In 2009, Thibault began playing basketball at Monmouth University. She was named All-Northeast Conference during 2013. After leaving the team in 2013, she had 254 rebounds and 730 points. Her 166 career three-pointers was in the top five for Monmouth during 2024. Thibault studied sport psychology while at the university.

==Career==
Thibault began her women's basketball career in 2013 when she went to Florida State University to work as their Director of Recruiting Operations. With Eastern Michigan University, she became an assistant coach in 2014. She continued her assistant coaching experience after moving to Mississippi State University in 2016. During 2018, Carly Thibault-DuDonis remained as an assistant coach upon joining the University of Minnesota. She was selected as an assistant coach for the 2019 Aurora Games.

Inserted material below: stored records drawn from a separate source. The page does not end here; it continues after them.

import Literature.NumberTheory.Automorphic.CDTTheorem712
import Literature.NumberTheory.EllipticCurves.ModFiveCongruenceHesseFamily
import Literature.NumberTheory.EllipticCurves.GaloisActionProofs
import Literature.NumberTheory.EllipticCurves.GeomPointReduction
import Literature.NumberTheory.EllipticCurves.VariableChangePoints
import Literature.NumberTheory.GaloisRepresentations.AbsGaloisGroup
import Mathlib.FieldTheory.RatFunc.AsPolynomial
import Mathlib.FieldTheory.RatFunc.IntermediateField
import Mathlib.RingTheory.DedekindDomain.AdicValuation
import HarnessLib

/-!
# stub-ideation k1 · GENERATION 14 (home FAMILY 1 — recognise & import) — `stub_switch`, crux `FreyModularity`

**F1 (= Fisher 13.2(i), `thm132_geomTorsionFive_of_hesseFamily`) BY RUBIN–SILVERBERG SPECIALISATION,
REALISED AS THE TREE'S `goodReductionHom` AT THE PLACE `t = t₀` OF `ℚ̄(t)`.**
Namespace `…Cruxes.FreyModularity.StubSwitchK1g14`.  Companion of `STUB-IDEAS-stub_switch-1.md`.

`stub_switch ↔ CDT_three_five_switch` (`Iff.rfl`, `Lines/Sketch.lean`), and k3-g11's kernel-checked road
`CDT_three_five_switch_of_thm132 : F1 → CDT_three_five_switch` (`STUB_IDEAS_stub_switch_3g11_Road.lean`,
0 sorries) leaves exactly F1.  Rubin–Silverberg (*Mod 5 representations*, Prop. 2.1 / Cor. 2.2, in
Coates–Yau 1997 p. 188): for the one-parameter family `𝒢_t` (Fisher's segment `(λ:μ) = (1−t+tl : tm)`,
`𝒢_0 = E`, `𝒢_1 = E'`) the 5-torsion `V := 𝒢(ℚ̄(t))[5]` of the GENERIC fibre has 25 points, and for
every rational `t₀` with `Δ(𝒢_{t₀}) ≠ 0` the specialisation `V → 𝒢_{t₀}(ℚ̄)[5]` is a `Γ_ℚ`-equivariant group
isomorphism; `e := sp₀ ∘ sp₁⁻¹` is the congruence `E'[5] ≃ E[5]`.

THE IMPORT: the specialisation map IS the tree's reduction homomorphism `goodReductionHom`
(`GeomPointReduction`, Silverman VII.2.1) for the valuation ring `𝒪_{t₀} ⊂ ℚ̄(t)` of the `(t − t₀)`-adic
valuation (Mathlib `IsDedekindDomain.HeightOneSpectrum.valuation`, pattern of `Polynomial.idealX`):
additivity is FREE, injectivity on `V` is FREE (`eq_zero_of_zsmul_eq_zero_of_goodReductionHom_eq_zero`,
VII.3.1(b), `v(5) = 1`), `#𝒢_{t₀}[5] = 25` is FREE (`card_torsionBy_eq_sq`).  `#V ≥ 25` comes from TWO
universal sections of the Klein family `B_u : y² = x³ − 27c₄(1,u)x − 54c₆(1,u)`: `Q = (x₁(u), y₁(u))`
of order 5 (doubling chain `2Q = (x₂,y₂)`, `4Q = −Q`, four `ring` identities) and `R = Q(ζ₅u)`
(`c₄(1,ζu) = c₄(1,u)`), `R ∉ ⟨Q⟩` by ONE coefficient (`u⁸`: `36ζ³ ∉ {36, 72}`); they are transported to
`𝒢` over `K = ℚ̄(t)` by Fisher's Lemma 8.4 (`𝒢 ≅_K` scaled `B_u`, `u = b(t)/a(t)`, `(a,b) = M_v(λ,μ)`,
torsor point `v` — k3 PROVED `lemma84_C4`, `exists_torsorPoint`, the syzygies; `𝔠₆` is needed only UP TO
SIGN, which the syzygies give, the sign being absorbed by the `i`-scaling — so k3's OPEN `L84C6` is NOT
used).  Sorries below are ONLY in helper lemmas; items marked PROVED-ELSEWHERE are restated because crux
workfiles do not import each other.
-/

open scoped Classical
noncomputable section
set_option linter.dupNamespace false
open Polynomial
/-! ## §4 The reduction: `L²` distance = slow-pair distance + corrector content -/

section Reduction

/-- **Parseval split of the difference.**  If `v r` has no modes off `{±ℓ}` then, for `w t, v r ∈ L²`,
`∫‖w t − v r‖² = 2Σᵢ|modeCoeff ℓ (w t − v r) i|² + (∫‖w t‖² − 2Σᵢ|modeCoeff ℓ (w t) i|²)`: the `L²` error splits into the slow-pair error and the
fast content of `w t`, which the difference inherits unchanged. [folklore] -/
theorem integral_norm_sq_sub_eq_of_pair {f g : VF} (hf : MemLp f 2 volume) (hg : MemLp g 2 volume) {ℓ : Fin 3 → ℤ} (hℓ : ℓ ≠ 0)
    (hz : ∀ k', k' ≠ ℓ → k' ≠ -ℓ → mFourierCoeff (FunctionSpaces.EuclideanSpace.complexify ∘ g) k' = 0) :
    ∫ x, ‖f x - g x‖ ^ 2 = 2 * ∑ i, ‖modeCoeff ℓ (fun x => f x - g x) i‖ ^ 2 +
      ((∫ x, ‖f x‖ ^ 2) - 2 * ∑ i, ‖modeCoeff ℓ f i‖ ^ 2) := by
  classical
  have hfi : Integrable f volume := hf.integrable one_le_two
  have hgi : Integrable g volume := hg.integrable one_le_two
  have hd : MemLp (fun x => f x - g x) 2 volume := hf.sub hg
  have hdi : Integrable (fun x => f x - g x) volume := hd.integrable one_le_two
  have hne := CellEnergyT.ne_neg_of_ne_zero hℓ
  set cf : (Fin 3 → ℤ) → EuclideanSpace ℂ (Fin 3) := fun k' => mFourierCoeff (FunctionSpaces.EuclideanSpace.complexify ∘ f) k'
    with hcf
  set cd : (Fin 3 → ℤ) → EuclideanSpace ℂ (Fin 3) :=
    fun k' => mFourierCoeff (FunctionSpaces.EuclideanSpace.complexify ∘ fun x => f x - g x) k' with hcd
  -- off the pair the difference has the coefficients of `f`
  have hoff : ∀ k', k' ≠ ℓ → k' ≠ -ℓ → cd k' = cf k' := by
    intro k' h1 h2
    have hsub : (FunctionSpaces.EuclideanSpace.complexify ∘ fun x => f x - g x)
        = (FunctionSpaces.EuclideanSpace.complexify ∘ f) - (FunctionSpaces.EuclideanSpace.complexify ∘ g) := by
      funext x
      simp only [Function.comp_apply, Pi.sub_apply, map_sub]
    rw [hcd, hcf]
    simp only
    rw [hsub, FunctionSpaces.Torus.mFourierCoeff_sub (FunctionSpaces.Torus.integrable_complexify_comp hfi)
      (FunctionSpaces.Torus.integrable_complexify_comp hgi), hz k' h1 h2, sub_zero]
  have hPf := FunctionSpaces.Torus.hasSum_sq_norm_mFourierCoeff_complexify hf
  have hPd := FunctionSpaces.Torus.hasSum_sq_norm_mFourierCoeff_complexify hd
  have hdiff : HasSum (fun k' => ‖cd k'‖ ^ 2 - ‖cf k'‖ ^ 2) ((∫ x, ‖f x - g x‖ ^ 2) - ∫ x, ‖f x‖ ^ 2) := hPd.sub hPf
  have hfin : HasSum (fun k' => ‖cd k'‖ ^ 2 - ‖cf k'‖ ^ 2)
      (∑ k' ∈ ({ℓ, -ℓ} : Finset (Fin 3 → ℤ)), (‖cd k'‖ ^ 2 - ‖cf k'‖ ^ 2)) := by
    refine hasSum_sum_of_ne_finset_zero fun k' hk' => ?_
    have h1 : k' ≠ ℓ := fun h => hk' (h ▸ Finset.mem_insert_self _ _)
    have h2 : k' ≠ -ℓ := fun h => hk' (h ▸ Finset.mem_insert_of_mem (Finset.mem_singleton_self _))
    rw [hoff k' h1 h2, sub_self]
  have heq := hdiff.unique hfin
  rw [Finset.sum_pair hne] at heq
  have hpd := pair_energy_eq_two_mul_sum hdi ℓ
  have hpf := pair_energy_eq_two_mul_sum hfi ℓ
  simp only [hcd, hcf] at heq
  linarith

/-- **SECTOR REDUCTION OF THE SLOW-VECTOR CLAUSE (identity).**  In the setting of `SlowVectorClauseNoExF` — `w` a weak cell solution (tensor
`(1/n²)•𝔸` along `cellField W M hM ν _ n`) and `v` a weak solution of an elliptic constant tensor `𝔹` with no carrier on a horizon `T' ≥ T`, both
from `Re e_ℓ·p`, `ℓ ≠ 0` — for a.e. `t ∈ (0,T)`:
`∫‖w t − v t‖² = 2Σᵢ|modeCoeff ℓ (w t − v t) i|² + (∫‖w t‖² − 2Σᵢ|modeCoeff ℓ (w t) i|²)`. [folklore] -/
theorem slowVector_integral_norm_sq_sub_eq {k : ℕ} (W : LatticeWord k) (M : ℝ) (hM : 0 < M) {ν : ℝ} (hν : 0 < ν) (n : ℕ)
    (𝔸 : Torus.Visc4 (Fin 3)) {𝔹 : Torus.Visc4 (Fin 3)} {lo' hi' : ℝ} (hN : Torus.NearIso 𝔹 lo' hi') (hlo' : 0 < lo')
    {ℓ : Fin 3 → ℤ} (hℓ : ℓ ≠ 0) (p : EuclideanSpace ℝ (Fin 3)) {T T' : ℝ} (hTT' : T ≤ T') {w v : ℝ → VF}
    (hw : Torus.IsWeakTensorPassiveVectorOn 0 T ((1 / (n:ℝ) ^ 2) • 𝔸) (cellField W M hM ν hν n)
      (fun x => (UnitAddTorus.mFourier ℓ x).re • p) w)
    (hv : Torus.IsWeakTensorPassiveVectorOn 0 T' 𝔹 (fun _ _ => 0) (fun x => (UnitAddTorus.mFourier ℓ x).re • p) v) :
    ∀ᵐ t ∂(volume.restrict (Ioo 0 T)),
      ∫ x, ‖w t x - v t x‖ ^ 2 = 2 * ∑ i, ‖modeCoeff ℓ (fun x => w t x - v t x) i‖ ^ 2 +
        ((∫ x, ‖w t x‖ ^ 2) - 2 * ∑ i, ‖modeCoeff ℓ (w t) i‖ ^ 2) := by
  have hsub : Ioo 0 T ⊆ Ioo 0 T' := Ioo_subset_Ioo_right hTT'
  have hv0 := ae_restrict_of_ae_restrict_of_subset hsub (carrierFree_mFourierCoeff_eq_zero hN hlo' ℓ p hv)
  have hv2 := ae_restrict_of_ae_restrict_of_subset hsub hv.ae_memLp_two
  filter_upwards [hw.ae_memLp_two, hv0, hv2] with t hw2 hvz hv2'
  exact integral_norm_sq_sub_eq_of_pair hw2 hv2' hℓ hvz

While at Minnesota, she became their associate head coach during 2020. Thibault-DuDonis temporarily coached the team in January 2022. During April 2022, she became the head coach at Fairfield University. Her team won 29 straight games, went 20–0 in the MAAC regular season, and won the 2024 MAAC women's basketball tournament. In that year's NCAA Division I women's basketball tournament, they reached the first round. In addition, her team was ranked #25 in the AP Poll for the last few weeks of the season, marking the first time in Fairfield history the team was ranked in the Top 25.

In the 2024–2025 season, Thibault-DuDonis' Stags won on the road at Arkansas and Wake Forest, while also defeated Big East member Villanova. In the Villanova game, the MAAC preseason player of the year, Janelle Brown, tore her ACL. Despite Brown's absence, the team went 19–1 in the MAAC regular season to win their 2nd straight regular season title. The team then went on to win the MAAC tournament for the 2nd year in a row as well, making them the 1st team to win back-to-back MAAC tournaments since 2019. It was also the first time in program history that the program won back-to-back titles. The team earned a 12-seed in the NCAA tournament, the highest seed in program history at the time.

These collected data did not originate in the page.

import Literature.NumberTheory.EllipticCurves.LevelLoweringGamma0AtThreePrimeThree
import HarnessLib

/-!
# Level lowering at any ONE split multiplicative prime `q` (the case `q = 3` included), `p = 3` — glue

Topic `NumberTheory/EllipticCurves`; namespace `Literature.NumberTheory.EllipticCurves`. Theorem-only file
(no definitions, no named facts): the statement of the tree's named fact
`ribet1990_levelLowering_gamma0_newform_at_three` (sibling `LevelLoweringGamma0AtThree`, one split
multiplicative prime `q ≠ 3`) with its binder `q ≠ 3` DELETED, PROVED from that fact together with its `q = 3`
twin `ribet1990_levelLowering_gamma0_newform_at_three_prime_three` (sibling
`LevelLoweringGamma0AtThreePrimeThree`; Mazur's principle / Diamond 1995 Thm. 6.4, finite-at-`3` case) by
cases on `q = 3`: at `q = 3` the sibling's hypothesis `3 ∣ ord_q(Δ)` IS the twin's finiteness hypothesis,
its side condition (F1) implies the twin's because `3 ∤ M`, and (F2) is not needed. This is the `q`-uniform
shape instantiated by the `bsd-addord` consumer (`stmt-BirchSwinnertonDyer-19679`, stub `stub_nonAdditive`,
road (b): `…stub_nonAdditive_semistable_of_vatsal_of_levelLoweredNewform` takes a prime `q` of split
multiplicative reduction with no `q ≠ 3` binder; work items `wi-76329`, `wi-76751`).

## References

* F. Diamond, *The refined conjecture of Serre*, in: Elliptic Curves, Modular Forms & Fermat's Last Theorem
  (Hong Kong 1993), International Press (1995) 22–37, Thm. 6.4, Cor. 6.5. [Diamond1995RefinedSerre]
* K. A. Ribet, *On modular representations of Gal(ℚ̄/ℚ) arising from modular forms*, Invent. Math. 100
  (1990) 431–476, Thm. 1.1. [Ribet1990]
-/

noncomputable section

open scoped MatrixGroups ModularForm

open CongruenceSubgroup WeierstrassCurve Literature.NumberTheory.EllipticCurves.ModularForms

namespace Literature.NumberTheory.EllipticCurves

/-- **The two facts glued: level lowering at ANY one split multiplicative prime `q` (including `q = 3`),
`p = 3`, semistable case** — verbatim the statement of `ribet1990_levelLowering_gamma0_newform_at_three`
with its binder `q ≠ 3` deleted (PROVED from the two named facts by cases on `q = 3`; at `q = 3` the
sibling's hypothesis `3 ∣ ord_q(Δ)` IS the finiteness hypothesis of the twin, its (F1) implies the twin's
(F1) because `3 ∤ M`, and its (F2) is not needed). This is the `q`-uniform shape instantiated by the
consumer's `stub_nonAdditive_semistable_of_vatsal_of_levelLoweredNewform`.
[cite: Diamond1995RefinedSerre, Thm. 6.4 and Cor. 6.5] [cite: Ribet1990, Thm. 1.1] -/
theorem levelLowering_gamma0_newform_at_three_all_primes
    (h : ribet1990_levelLowering_gamma0_newform_at_three)
    (h₃ : ribet1990_levelLowering_gamma0_newform_at_three_prime_three)
    (W₀ : WeierstrassCurve ℚ) [W₀.IsElliptic] [W₀.IsGloballyMinimal]
    (hsurj : W₀.HasSurjectiveModNGaloisRep 3)
    {M q : ℕ} [NeZero M] [Fact q.Prime] (hqM : ¬ q ∣ M) (hM : Squarefree M)
    (hN : M * q = W₀.conductorNorm ℤ)
    (hsplit : W₀.HasSplitMultiplicativeReductionAtPrime q)
    (hq : (3 : ℤ) ∣ padicValRat q W₀.Δ)
    (hram : ∀ ℓ : ℕ, ℓ.Prime → ℓ ∣ M → ℓ ≠ 3 → ¬ (3 : ℤ) ∣ padicValRat ℓ W₀.Δ)
    (h3 : 3 ∣ M → ¬ (3 : ℤ) ∣ padicValRat 3 W₀.Δ)
    (D₀ : ModularParametrizationData W₀ (M * q)) (ι : PadicAlgCl 3 ≃+* ℂ) :
    ∃ g : CuspForm (Gamma0 M) 2, IsNewform0 g ∧
      (∀ ℓ : ℕ, ℓ.Prime → ℓ ≠ q → Valued.v (ι.symm (cuspCoeff D₀.f ℓ - cuspCoeff g ℓ)) < 1) ∧
      Valued.v (ι.symm (cuspCoeff g q - (q + 1))) < 1 := by
  by_cases hq3 : q = 3
  · subst hq3
    have hram' : ∀ ℓ : ℕ, ℓ.Prime → ℓ ∣ M → ¬ (3 : ℤ) ∣ padicValRat ℓ W₀.Δ :=
      fun ℓ hℓ hℓM => hram ℓ hℓ hℓM (by rintro rfl; exact hqM hℓM)
    simpa using h₃ W₀ hsurj hqM hM hN hsplit hq hram' D₀ ι
  · exact h W₀ hsurj hq3 hqM hM hN hsplit hq hram h3 D₀ ι

end Literature.NumberTheory.EllipticCurves

end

In the 2025–2026 season, the Stags cemented their status as one of the premier mid-major programs in the country, reaching #25 in the AP poll for the second time in three seasons. They defeated Villanova and Richmond on the road, while falling to national powers Iowa and UNC by 14 points. They led the nation in three-pointers made per game (over 11), while being top 10 in three-point percentage. They hit 13 or more threes in 11 games, including a program record 20 in a game against St. Peter's. They won the MAAC regular season title (co-champions with Quinnipiac) and the MAAC tournament for the third straight season. It is just the third three-peat in league history and first at Fairfield. Their 11-seed is the highest seed in program history.

==Head coaching record==

Record table
| Season | Team | Overall | Conference | Standing | Postseason |
Fairfield Stags (MAAC) (2022–present)
| 2022–23 | Fairfield | 15–15 | 11–9 | 5th |  |
| 2023–24 | Fairfield | 31–2 | 20–0 | 1st | NCAA First Round |
| 2024–25 | Fairfield | 28–5 | 19–1 | 1st | NCAA First Round |
| 2025–26 | Fairfield | 28–5 | 19–1 | T–1st | NCAA First Round |
| Fairfield: |  | 102–27 (.791) | 69–11 (.863) |  |  |  |  |  |
| Total: |  | 102–27 (.791) |  |  |  |  |  |  |  |
National champion Postseason invitational champion Conference regular season champion Conference regular season and conference tournament champion Division regular season champion Division regular season and conference tournament champion Conference tournament champion

==Honors and personal life==
Thibault was selected as part of the Thirty Under 30 list by Women's Basketball Coaches Association during 2018. In 2024, the Metro Atlantic Athletic Conference and Metropolitan Basketball Writers Association gave her Coach of the Year awards. That year, she was the Kay Yow Award recipient. Thibault was married in 2017. She is the daughter of Mike Thibault and sister to Eric Thibault, both of whom have coached in the WNBA.